Il a idéalisé sa vie familiale et conjugale et garde dans son cœur la mémoire de Renée, sa chère épouse, décédée en mars 2020.
Il l’avait rencontrée « à la chorale de l’Église protestante » de Schiltigheim.
« Je me considère comme prisonnier », dit-il pour décrire sa situation en Maison de retraite.
M. Meyer est bien une personnalité autonome, capable de discernement, disposant de capacités cognitives préservées (jugement libre et approprié avec des considérations politiques et sociales riches et solidaires/ bonne mémoire, même si parfois la capacité associative est un peu ralentie).

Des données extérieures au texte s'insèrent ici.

import Summits.CriticalPhenomena.PercolationContinuityZ3.Theorems.Transplant.KNCells2ThetaPos
import Summits.CriticalPhenomena.PercolationContinuityZ3.Theorems.Transplant.KNCells2WitnessLevel
import HarnessLib

/-!
# F8 (generic, lag-1 anchors) under design (D): the KIT form of the node theorem WITHOUT degree/envelope bounds —
# `theta_pos_of_kit₂` / `theta_pos_of_kit₂'` (= `fail_bound₂` ∘ `theta_pos_of_cells₂`; the (D)-endgame twins of `samePWitnessAt_of_kit₂` /
# `samePWitnessAt_of_kit₂'`) (HOME/ENTRY-SEED-STAR.md §10; lead V56 G2/G3 and 13:34:23Z: "land `theta_pos_of_kit₂` := fail_bound₂'s hypotheses …
# WITHOUT hB ⇒ 0 < θ, a 10-line composition mirroring samePWitnessAt_of_kit₂'")

builds on p205010 (kernel theorem, internal audit signed; external expert review pending) — nothing in this file uses p205010.
Lane `prim-bschramm`, seat `prim-bschramm-stmt` (gen 4; claimed in the lane INBOX 13:57Z after p2-g2's silence on V56); helper file
(`--supports stmt-CriticalPhenomena-4575`).  Used by the (D) assembly skeleton `BoxProdZ2ConcAssembly` (stmt) and by the instance (p3-g2 / p2-g2 G4).

* **`theta_pos_of_kit₂`** — `RunGeom`, `AnchGeom`, `SepGeom₂`, `ExitGeom`, `StepsGeom`, `δc ≤ 1`, `ε ≤ 2⁻³²`, `0 ≤ ε'`, `δ₂ ≤ 1`,
  `4((1-δ₂)^K + ε') ≤ ε`, `0 < p`, (32) at the root (`hQ0`), and per valid history at the history anchors: the face-prefix inputs `hP1`/`hP2`,
  the target lemma at the faces (`hface`) and the corridor bound (`hreach`) ⟹ `0 < θ_{root}(p)`.  No degree bound `hΔ`, no envelope bound
  `hB` (those served only Theorem A's perturbation, replaced in (D) by re-running the construction at a smaller density).
* **`theta_pos_of_kit₂'`** — the same with `hP1`/`hP2` discharged by a level geometry (`facePrefix₂_P1/P2`); `criticalProb_le_of_kit₂'`.
[cite: KozmaNitzan2024, §4 Theorem 6 (pp. 25–31), §1 p. 2 (approach 1)]
-/

noncomputable section

open MeasureTheory ProbabilityTheory
open scoped ENNReal Classical

namespace Summit.CriticalPhenomena.PercolationContinuityZ3.Theorems

namespace Transplant

namespace KNCells

open Literature.Probability.Percolation Literature.Probability.LatticeModels SimpleGraph GadgetSystem ProbeHistory HSiteScheme Contour

variable {V : Type} [DecidableEq V] [Countable V]

namespace KSchA

variable {A : Type*} {G : SimpleGraph V} [G.LocallyFinite] {S : KSchA V A} {FD : FaceData V A} {LD : LevelData V A}

/-- **THE NODE OVER ANCHORED CELLS, KIT FORM, NO ENVELOPE BOUND**: the hypotheses of `fail_bound₂` after every valid history plus the
geometry and root inputs give `θ_{root}(p) > 0`. [cite: KozmaNitzan2024, §4 Theorem 6 (pp. 25–31)] -/
theorem theta_pos_of_kit₂ (hΓ : RunGeom G S.Γ) (hA : AnchGeom S.Γ) (hsep : SepGeom₂ G S.Γ) (hX : ExitGeom G S.Γ)
    (hSt : StepsGeom S.Γ FD) (hδc : S.δc ≤ 1) {ε ε' δ₂ : ℝ} (hε : ε ≤ (1 / 2) ^ 32) (hε' : 0 ≤ ε') (hδ₂ : δ₂ ≤ 1)
    (hKε : 4 * ((1 - δ₂) ^ S.Γ.K + ε') ≤ ε) (hp : 0 < (S.p : ℝ))
    (hQ0 : ∀ du : MDir, 1 - S.δc < (prodBernoulli (pinW (KNLevels.lattW G S.p) ↑(S.U₀ G) ↑(S.U₀ G))).real
      (⋃ t ∈ (↑(S.Γ.M S.Γ.a₀ ((0 : Site 2) + stepVec du)) : Set V),
        openConnIn (↑(S.Γ.Q S.Γ.a₀ 0 ∪ S.Γ.Ewv S.Γ.a₀ 0 du) : Set V) S.Γ.root t))
    (hP1 : ∀ h e, S.Valid₂ G h e → ∀ du ∈ S.onward G h (tgt e), ∀ ω,
      ω ∈ KNLevels.lattOnly G (S.Vx G h ∪ S.Γ.Ewv (S.aOf₁ G h e) e.1 e.2 ∪ FD.Hfull (S.aOf₂ G h e) (tgt e) du) →
      ω ∈ S.Reach G FD h e (S.aOf₁ G h e) (S.aOf₂ G h e) du → ω ∈ S.Aface G FD h e (S.aOf₁ G h e) (S.aOf₂ G h e) du (S.Γ.K - 1))
    (hP2 : ∀ h e, S.Valid₂ G h e → ∀ du ∈ S.onward G h (tgt e), ∀ ω j, 1 ≤ j → j < S.Γ.K →
      ω ∈ KNLevels.lattOnly G (S.Vx G h ∪ S.Γ.Ewv (S.aOf₁ G h e) e.1 e.2 ∪ S.Γ.Stub (S.aOf₂ G h e) (tgt e) du (j + 1)) →
      ω ∈ S.Aface G FD h e (S.aOf₁ G h e) (S.aOf₂ G h e) du j → ω ∈ S.Aface G FD h e (S.aOf₁ G h e) (S.aOf₂ G h e) du (j - 1))
    (hface : ∀ h e, S.Valid₂ G h e → ∀ du ∈ S.onward G h (tgt e), ∀ j < S.Γ.K, ∀ o : Finset (Sym2 V),
      1 - δ₂ < (prodBernoulli (S.Wt G h e (S.aOf₁ G h e) (S.aOf₂ G h e) du j o)).real
        (⋃ b ∈ FD.Face (S.aOf₂ G h e) (tgt e) du (j + 1), openConn S.Γ.root b) →
        S.cond G h e (S.aOf₁ G h e) (S.aOf₂ G h e) du j o)
    (hreach : ∀ h e, S.Valid₂ G h e → ∀ du ∈ S.onward G h (tgt e),
      1 - ε' < (prodBernoulli (S.Wfull G h e (S.aOf₁ G h e) (S.aOf₂ G h e) du)).real
        (S.Reach G FD h e (S.aOf₁ G h e) (S.aOf₂ G h e) du)) :
    0 < theta G S.Γ.root S.p := by
  refine theta_pos_of_cells₂ hΓ hA hsep hX hδc hε hp hQ0 fun h e hV => ?_
  exact (fail_bound₂ hV.anch hV hSt hε' hδ₂ (hP1 h e hV) (hP2 h e hV) (hface h e hV) (hreach h e hV)).trans hKε

/-- **THE NODE OVER ANCHORED CELLS, KIT FORM with a level geometry, NO ENVELOPE BOUND**: as `theta_pos_of_kit₂` with the face-prefix inputs
discharged by `LevelGeom`. [cite: KozmaNitzan2024, §4 Theorem 6 (pp. 25–31)] -/
theorem theta_pos_of_kit₂' (hΓ : RunGeom G S.Γ) (hA : AnchGeom S.Γ) (hsep : SepGeom₂ G S.Γ) (hX : ExitGeom G S.Γ)
    (hSt : StepsGeom S.Γ FD) (hL : LevelGeom G S.Γ FD LD) (hδc : S.δc ≤ 1) {ε ε' δ₂ : ℝ} (hε : ε ≤ (1 / 2) ^ 32) (hε' : 0 ≤ ε')
    (hδ₂ : δ₂ ≤ 1) (hKε : 4 * ((1 - δ₂) ^ S.Γ.K + ε') ≤ ε) (hp : 0 < (S.p : ℝ))
    (hQ0 : ∀ du : MDir, 1 - S.δc < (prodBernoulli (pinW (KNLevels.lattW G S.p) ↑(S.U₀ G) ↑(S.U₀ G))).real
      (⋃ t ∈ (↑(S.Γ.M S.Γ.a₀ ((0 : Site 2) + stepVec du)) : Set V),
        openConnIn (↑(S.Γ.Q S.Γ.a₀ 0 ∪ S.Γ.Ewv S.Γ.a₀ 0 du) : Set V) S.Γ.root t))
    (hface : ∀ h e, S.Valid₂ G h e → ∀ du ∈ S.onward G h (tgt e), ∀ j < S.Γ.K, ∀ o : Finset (Sym2 V),
      1 - δ₂ < (prodBernoulli (S.Wt G h e (S.aOf₁ G h e) (S.aOf₂ G h e) du j o)).real
        (⋃ b ∈ FD.Face (S.aOf₂ G h e) (tgt e) du (j + 1), openConn S.Γ.root b) →
        S.cond G h e (S.aOf₁ G h e) (S.aOf₂ G h e) du j o)
    (hreach : ∀ h e, S.Valid₂ G h e → ∀ du ∈ S.onward G h (tgt e),
      1 - ε' < (prodBernoulli (S.Wfull G h e (S.aOf₁ G h e) (S.aOf₂ G h e) du)).real
        (S.Reach G FD h e (S.aOf₁ G h e) (S.aOf₂ G h e) du)) :
    0 < theta G S.Γ.root S.p :=
  theta_pos_of_kit₂ hΓ hA hsep hX hSt hδc hε hε' hδ₂ hKε hp hQ0 (fun _ _ hV => facePrefix₂_P1 hL hV)
    (fun _ _ hV => facePrefix₂_P2 hL hSt hV) hface hreach

/-- Hence `p_c(G, root) ≤ p` for such a kit at `p`. [cite: KozmaNitzan2024, §1 p. 2 (approach 1)] -/
theorem criticalProb_le_of_kit₂' (hΓ : RunGeom G S.Γ) (hA : AnchGeom S.Γ) (hsep : SepGeom₂ G S.Γ) (hX : ExitGeom G S.Γ)
    (hSt : StepsGeom S.Γ FD) (hL : LevelGeom G S.Γ FD LD) (hδc : S.δc ≤ 1) {ε ε' δ₂ : ℝ} (hε : ε ≤ (1 / 2) ^ 32) (hε' : 0 ≤ ε')
    (hδ₂ : δ₂ ≤ 1) (hKε : 4 * ((1 - δ₂) ^ S.Γ.K + ε') ≤ ε) (hp : 0 < (S.p : ℝ))
    (hQ0 : ∀ du : MDir, 1 - S.δc < (prodBernoulli (pinW (KNLevels.lattW G S.p) ↑(S.U₀ G) ↑(S.U₀ G))).real
      (⋃ t ∈ (↑(S.Γ.M S.Γ.a₀ ((0 : Site 2) + stepVec du)) : Set V),
        openConnIn (↑(S.Γ.Q S.Γ.a₀ 0 ∪ S.Γ.Ewv S.Γ.a₀ 0 du) : Set V) S.Γ.root t))
    (hface : ∀ h e, S.Valid₂ G h e → ∀ du ∈ S.onward G h (tgt e), ∀ j < S.Γ.K, ∀ o : Finset (Sym2 V),
      1 - δ₂ < (prodBernoulli (S.Wt G h e (S.aOf₁ G h e) (S.aOf₂ G h e) du j o)).real
        (⋃ b ∈ FD.Face (S.aOf₂ G h e) (tgt e) du (j + 1), openConn S.Γ.root b) →
        S.cond G h e (S.aOf₁ G h e) (S.aOf₂ G h e) du j o)
    (hreach : ∀ h e, S.Valid₂ G h e → ∀ du ∈ S.onward G h (tgt e),
      1 - ε' < (prodBernoulli (S.Wfull G h e (S.aOf₁ G h e) (S.aOf₂ G h e) du)).real
        (S.Reach G FD h e (S.aOf₁ G h e) (S.aOf₂ G h e) du)) :
    criticalProb G S.Γ.root ≤ S.p :=
  OrbitQuotient.criticalProb_le_of_theta_pos G S.Γ.root S.p
    (theta_pos_of_kit₂' hΓ hA hsep hX hSt hL hδc hε hε' hδ₂ hKε hp hQ0 hface hreach)

end KSchA

end KNCells

end Transplant

end Summit.CriticalPhenomena.PercolationContinuityZ3.Theorems

end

Sa capacité d’évaluation est intacte et il est capable de prendre une décision lourde de conséquences, et de la mettre en action selon sa propre volonté et sans influence d’autrui.
Sa volonté n’est influencée ni par une tierce personne, ni par des médicaments ni par une quelconque affection psychique.
J’ai personnellement accepté de remplir ces missions d’examen et de rédaction de l’attestation médicale qui sont compliquées et douloureuses, moralement, pour moi, mais j’ai conscience d’avoir face à moi un sujet, libre et indépendant, que j’accepte d’accompagner dans sa volonté de « mourir dans la dignité ».
Je note que je rejoins l’avis du Dr Aaron, généraliste à Wissembourg.
J’ai remercié, à la fin de l’entretien, M. Meyer pour ce qu’il m’a apporté et il m’a répondu « qu’il emmenait quelque chose de moi ».
Je l’ai accompagné jusqu’à l’ambulance qui devait le ramener chez lui pour un dernier adieu, conscient que je ne reverrai plus ce « frère en humanité ».